ASSIGNMENT ->
Start at the line with "have hUdet : U.det" in the records below, stop at the line with "rw [hU, reindex_mul_reindex, reindex_mul_reindex, hcX", and return every line in that span exactly, the two end lines included.

THE DATA ->
******************************
import Summits.Langlands.Langlands.Theorems.PhantomRMYoshidaResiduallyYoshidaLiftingRealisedClassSelmerDec
import HarnessLib

/-!
# RESIDUAL CONSTANCY ON RANK-ONE FIBRES (stub `stub_residualConstancyOfRankOne`, RC) — line `sector-klingen-split`,
# crux `ResiduallyYoshidaLifting` (stmt-Langlands-13639)

Lead prover-line-stmt-Langlands-13639-c5-0 (continuation c5, skeleton rev 14, 2026-08-17).

**Theorem (`stub_residualConstancyOfRankOne`, registered signature verbatim; the `let`-abbreviations `GrDec` — the nine-clause
decomposition-group Greenberg condition of N1⁺ at `v ∣ p` — and `Fr` — "realised through the integral frame `(Q, ri)` with
reduction conjugator `hh`" — only keep the registered text under the registry's length cap).**  On a `DetC` fibre (`p ≠ 2`) let
`ρ₁, ρ₂` be two `Sh`-points, unramified outside `S`, realising NON-trivial classes `B₁, B₂` through integral frames
`(P₁, rint₁, h₁)`, `(P₂, rint₂, h₂)`.  IF the strong (decomposition-group) Greenberg–Selmer cocycles with ramification inside `S`
that are not coboundaries are pairwise projectively equal modulo coboundaries (rank one), THEN the two residual representations
are conjugate: `red ∘ rint₂ = g (red ∘ rint₁) g⁻¹` for one `g ∈ GL₄(k)` — one residual representation, hence ONE deformation ring,
governs the whole fibre (the starting point of Berger–Klosin's method).

**Proof.**  K3⁺ (`Fibre.stub_realisedClassSelmerDec`, p168375) makes both `B₁` and `B₂` strong Greenberg–Selmer cocycles for
`S`; rank one gives `B₂ = c • B₁ + (σ̄ X - X σ̄')` with `c ∈ kˣ`; the block identity
`(σ̄, c B₁ + σ̄ X - X σ̄'; 0, σ̄') · U = U · (σ̄, B₁; 0, σ̄')` with `U = (c, -X; 0, 1)` (`det U = c² ≠ 0`), transported along
`finSumFinEquiv`, gives the conjugator `g := h₂ U h₁⁻¹`.  No new definitions, no named fact taken as a hypothesis.
-/

noncomputable section

-- `Summit.Langlands.Langlands.…` (summit = sub-problem name, D-0017 layout) trips `dupNamespace` on every decl.
set_option linter.dupNamespace false
set_option autoImplicit false

open IsDedekindDomain Filter
open scoped Matrix
open Literature.NumberTheory.GaloisRepresentations Literature.NumberTheory.Automorphic
open Summit.Langlands.Langlands.Cruxes.ResiduallyYoshidaLifting.YoshidaDivisorSelmerCount

namespace Summit.Langlands.Langlands.Cruxes.ResiduallyYoshidaLifting.SectorKlingenSplit.Fibre

/-- The block intertwining identity behind residual constancy: for `U = (c • 1, -X; 0, 1)`,
`(S, c • B + (S X - X S'); 0, S') · U = U · (S, B; 0, S')`. [folklore] -/
private theorem fromBlocks_twist_mul_conjugator {R : Type*} [CommRing R] {n : Type*} [Fintype n] [DecidableEq n]
    (S S' B X : Matrix n n R) (c : R) :
    Matrix.fromBlocks S (c • B + (S * X - X * S')) 0 S' * Matrix.fromBlocks (c • (1 : Matrix n n R)) (-X) 0 1 =
      Matrix.fromBlocks (c • (1 : Matrix n n R)) (-X) 0 1 * Matrix.fromBlocks S B 0 S' := by
  simp only [Matrix.fromBlocks_multiply, Matrix.mul_smul, Matrix.smul_mul, Matrix.mul_one, Matrix.one_mul,
    Matrix.mul_zero, Matrix.zero_mul, add_zero, zero_add, smul_zero, Matrix.mul_neg, Matrix.neg_mul, neg_zero]
  rw [Matrix.fromBlocks_inj]
  exact ⟨rfl, by abel, rfl, rfl⟩

/-- `Matrix.reindex` along one equivalence is multiplicative. [folklore] -/
private theorem reindex_mul_reindex {R : Type*} [CommRing R] {m o : Type*} [Fintype m] [Fintype o]
    (e : m ≃ o) (M N : Matrix m m R) :
    Matrix.reindex e e M * Matrix.reindex e e N = Matrix.reindex e e (M * N) := by
  simp only [Matrix.reindex_apply, Matrix.submatrix_mul_equiv]

/-- The conjugator `U = (c • 1, -X; 0, 1)` transported to `Fin 4` is invertible for `c ∈ kˣ`. [folklore] -/
private theorem det_reindex_conjugator_ne_zero {k : Type*} [Field k] (c : kˣ) (X : Matrix (Fin 2) (Fin 2) k) :
    (Matrix.reindex finSumFinEquiv finSumFinEquiv
        (Matrix.fromBlocks ((c : k) • (1 : Matrix (Fin 2) (Fin 2) k)) (-X) 0 (1 : Matrix (Fin 2) (Fin 2) k)) :
      Matrix (Fin 4) (Fin 4) k).det ≠ 0 := by
  rw [Matrix.det_reindex_self, Matrix.det_fromBlocks_zero₂₁, Matrix.det_smul, Matrix.det_one, mul_one, mul_one,
    Fintype.card_fin]
  exact pow_ne_zero _ c.ne_zero

/-- **Registered sub-goal RC `stub_residualConstancyOfRankOne`** (crux stmt-Langlands-13639, line `sector-klingen-split`, skeleton
rev 14): RESIDUAL CONSTANCY ON RANK-ONE FIBRES.  Two `Sh`-points `ρ₁, ρ₂` on a `DetC` fibre (`p ≠ 2`), unramified outside `S`,
realising NON-trivial classes `B₁, B₂` through integral frames, on a fibre whose strong (decomposition-group) Greenberg–Selmer
cocycles with ramification inside `S` are projectively cyclic, have CONJUGATE residual representations:
`red ∘ rint₂ = g (red ∘ rint₁) g⁻¹` for one `g ∈ GL₄(k)` (K3⁺ for both, rank one gives `B₂ = c B₁ + δX`, and
`(σ̄, c B₁ + δX; 0, σ̄') = U (σ̄, B₁; 0, σ̄') U⁻¹` with `U = (1, -X; 0, 1)(c, 0; 0, 1)`). [folklore] -/
theorem stub_residualConstancyOfRankOne :
    ∀ (p : ℕ) [Fact p.Prime], p ≠ 2 → ∀ (k : Type) [Field k] [CharP k p] [IsAlgClosed k]
    [TopologicalSpace k] [DiscreteTopology k] (red : Valued.integer (PadicAlgCl p) →+* k)
    (σ σ' : FramedGaloisRep ℚ k 2) (ρ₁ ρ₂ : FramedGaloisRep ℚ (PadicAlgCl p) 4) (P₁ P₂ : GL (Fin 4) (PadicAlgCl p))
    (rint₁ rint₂ : Field.absoluteGaloisGroup ℚ →* GL (Fin 4) (Valued.integer (PadicAlgCl p))) (h₁ h₂ : GL (Fin 4) k)
    (B₁ B₂ : Field.absoluteGaloisGroup ℚ → Matrix (Fin 2) (Fin 2) k) (S : Set (HeightOneSpectrum (NumberField.RingOfIntegers ℚ))),
    let GrDec := fun A (v : HeightOneSpectrum (NumberField.RingOfIntegers ℚ)) =>
      ∃ (X₀ : Matrix (Fin 2) (Fin 2) k) (x₁ y₁ : Fin 2 → k), x₁ ≠ 0 ∧ y₁ ≠ 0 ∧
        (∀ τ : Field.absoluteGaloisGroup (v.adicCompletion ℚ), ∃ a : k,
          (σ (absGaloisRestrict ℚ (v.adicCompletion ℚ) τ)).val *ᵥ x₁ = a • x₁) ∧
        (∀ τ : Field.absoluteGaloisGroup (v.adicCompletion ℚ), ∃ b : k,
          (σ' (absGaloisRestrict ℚ (v.adicCompletion ℚ) τ)).val *ᵥ y₁ = b • y₁) ∧
        (∀ τ : Field.absoluteGaloisGroup (v.adicCompletion ℚ), ∃ c : k,
          (A (absGaloisRestrict ℚ (v.adicCompletion ℚ) τ) -
            ((σ (absGaloisRestrict ℚ (v.adicCompletion ℚ) τ)).val * X₀ -
              X₀ * (σ' (absGaloisRestrict ℚ (v.adicCompletion ℚ) τ)).val)) *ᵥ y₁ = c • x₁) ∧
        (∀ τ ∈ absInertia (v.adicCompletion ℚ),
          (σ (absGaloisRestrict ℚ (v.adicCompletion ℚ) τ)).val *ᵥ x₁ = x₁) ∧
        (∀ τ ∈ absInertia (v.adicCompletion ℚ),
          (σ' (absGaloisRestrict ℚ (v.adicCompletion ℚ) τ)).val *ᵥ y₁ = y₁) ∧
        (∀ τ ∈ absInertia (v.adicCompletion ℚ),
          (A (absGaloisRestrict ℚ (v.adicCompletion ℚ) τ) -
            ((σ (absGaloisRestrict ℚ (v.adicCompletion ℚ) τ)).val * X₀ -
              X₀ * (σ' (absGaloisRestrict ℚ (v.adicCompletion ℚ) τ)).val)) *ᵥ y₁ = 0) ∧
        ∀ τ ∈ absInertia (v.adicCompletion ℚ), ∀ y : Fin 2 → k, ∃ c : k,
          (A (absGaloisRestrict ℚ (v.adicCompletion ℚ) τ) -
            ((σ (absGaloisRestrict ℚ (v.adicCompletion ℚ) τ)).val * X₀ -
              X₀ * (σ' (absGaloisRestrict ℚ (v.adicCompletion ℚ) τ)).val)) *ᵥ y = c • x₁
    let Fr := fun (r : FramedGaloisRep ℚ (PadicAlgCl p) 4) (Q : GL (Fin 4) (PadicAlgCl p))
        (ri : Field.absoluteGaloisGroup ℚ →* GL (Fin 4) (Valued.integer (PadicAlgCl p))) (hh : GL (Fin 4) k) A =>
      (∀ g, Matrix.GeneralLinearGroup.map (Valued.integer (PadicAlgCl p)).subtype (ri g) = Q⁻¹ * r g * Q) ∧
        (∀ g, (Matrix.GeneralLinearGroup.map red (ri g)).val =
          hh.val * Matrix.reindex finSumFinEquiv finSumFinEquiv
            (Matrix.fromBlocks (σ g).val (A g) 0 (σ' g).val) * (hh⁻¹).val)
    DetC p k σ σ' → Sh p k red σ σ' ρ₁ → Sh p k red σ σ' ρ₂ →
    Fr ρ₁ P₁ rint₁ h₁ B₁ → Fr ρ₂ P₂ rint₂ h₂ B₂ →
    (¬ ∃ X : Matrix (Fin 2) (Fin 2) k, ∀ g, B₁ g = (σ g).val * X - X * (σ' g).val) →
    (¬ ∃ X : Matrix (Fin 2) (Fin 2) k, ∀ g, B₂ g = (σ g).val * X - X * (σ' g).val) →
    (∀ v ∉ S, ρ₁.IsUnramifiedAt v ∧ ρ₂.IsUnramifiedAt v) →
    (∀ A₁ A₂ : Field.absoluteGaloisGroup ℚ → Matrix (Fin 2) (Fin 2) k,
      (∀ g g', A₁ (g * g') = (σ g).val * A₁ g' + A₁ g * (σ' g').val) →
      (∀ g g', A₂ (g * g') = (σ g).val * A₂ g' + A₂ g * (σ' g').val) →
      IsLocallyConstant A₁ → IsLocallyConstant A₂ →
      (∀ v ∉ S, ∀ 𝔓 ∈ v.primesAbove, ∀ i ∈ 𝔓.inertia (Field.absoluteGaloisGroup ℚ), A₁ i = 0 ∧ A₂ i = 0) →
      (∀ v : HeightOneSpectrum (NumberField.RingOfIntegers ℚ), ((p : ℕ) : NumberField.RingOfIntegers ℚ) ∈ v.asIdeal →
        GrDec A₁ v ∧ GrDec A₂ v) →
      (¬ ∃ X : Matrix (Fin 2) (Fin 2) k, ∀ g, A₁ g = (σ g).val * X - X * (σ' g).val) →
      (¬ ∃ X : Matrix (Fin 2) (Fin 2) k, ∀ g, A₂ g = (σ g).val * X - X * (σ' g).val) →
      ∃ (c : kˣ) (X : Matrix (Fin 2) (Fin 2) k), ∀ g, A₂ g = (c : k) • A₁ g + ((σ g).val * X - X * (σ' g).val)) →
    ∃ g : GL (Fin 4) k, ∀ γ,
      Matrix.GeneralLinearGroup.map red (rint₂ γ) = g * Matrix.GeneralLinearGroup.map red (rint₁ γ) * g⁻¹ := by
  intro p _ hp k _ _ _ _ _ red σ σ' ρ₁ ρ₂ P₁ P₂ rint₁ rint₂ h₁ h₂ B₁ B₂ S GrDec Fr hdet hSh₁ hSh₂ hFr₁ hFr₂ hB₁ hB₂ hS hrank
  obtain ⟨hP₁, hred₁⟩ := hFr₁
  obtain ⟨hP₂, hred₂⟩ := hFr₂
  -- both realised classes are strong Greenberg–Selmer cocycles (K3⁺)
  obtain ⟨hcoc₁, hlc₁, hur₁, hgr₁⟩ :=
    stub_realisedClassSelmerDec p hp k red σ σ' ρ₁ P₁ rint₁ h₁ B₁ hdet hSh₁ hP₁ hred₁
  obtain ⟨hcoc₂, hlc₂, hur₂, hgr₂⟩ :=
    stub_realisedClassSelmerDec p hp k red σ σ' ρ₂ P₂ rint₂ h₂ B₂ hdet hSh₂ hP₂ hred₂
  -- rank one: `B₂` is projectively equal to `B₁` modulo coboundaries
  obtain ⟨c, X, hcX⟩ := hrank B₁ B₂ hcoc₁ hcoc₂ hlc₁ hlc₂
    (fun v hv 𝔓 h𝔓 i hi => ⟨hur₁ v (hS v hv).1 𝔓 h𝔓 i hi, hur₂ v (hS v hv).2 𝔓 h𝔓 i hi⟩)
    (fun v hv => ⟨hgr₁ v hv, hgr₂ v hv⟩) hB₁ hB₂
  -- the conjugator `U = (c • 1, -X; 0, 1)` on `Fin 4`, as an element of `GL₄(k)`
  set U : Matrix (Fin 4) (Fin 4) k := Matrix.reindex finSumFinEquiv finSumFinEquiv
    (Matrix.fromBlocks ((c : k) • (1 : Matrix (Fin 2) (Fin 2) k)) (-X) 0 (1 : Matrix (Fin 2) (Fin 2) k)) with hU
  have hUdet : U.det ≠ 0 := det_reindex_conjugator_ne_zero c X
  -- the block identity, transported along `finSumFinEquiv`
  have key : ∀ γ, Matrix.reindex finSumFinEquiv finSumFinEquiv
      (Matrix.fromBlocks (σ γ).val (B₂ γ) 0 (σ' γ).val) * U =
        U * Matrix.reindex finSumFinEquiv finSumFinEquiv (Matrix.fromBlocks (σ γ).val (B₁ γ) 0 (σ' γ).val) := by
    intro γ
    rw [hU, reindex_mul_reindex, reindex_mul_reindex, hcX γ, fromBlocks_twist_mul_conjugator]
  refine ⟨h₂ * Matrix.GeneralLinearGroup.mkOfDetNeZero U hUdet * h₁⁻¹, fun γ => ?_⟩
  rw [eq_mul_inv_iff_mul_eq]
  apply Units.ext
  simp only [Units.val_mul, Matrix.GeneralLinearGroup.val_mkOfDetNeZero, hred₁ γ, hred₂ γ, Matrix.mul_assoc,
    Units.inv_mul_cancel_left]
  rw [← Matrix.mul_assoc _ U, key γ, Matrix.mul_assoc]

end Summit.Langlands.Langlands.Cruxes.ResiduallyYoshidaLifting.SectorKlingenSplit.Fibre

end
******************************
RESULT FOR THIS TASK ->
  have hUdet : U.det ≠ 0 := det_reindex_conjugator_ne_zero c X
  -- the block identity, transported along `finSumFinEquiv`
  have key : ∀ γ, Matrix.reindex finSumFinEquiv finSumFinEquiv
      (Matrix.fromBlocks (σ γ).val (B₂ γ) 0 (σ' γ).val) * U =
        U * Matrix.reindex finSumFinEquiv finSumFinEquiv (Matrix.fromBlocks (σ γ).val (B₁ γ) 0 (σ' γ).val) := by
    intro γ
    rw [hU, reindex_mul_reindex, reindex_mul_reindex, hcX γ, fromBlocks_twist_mul_conjugator]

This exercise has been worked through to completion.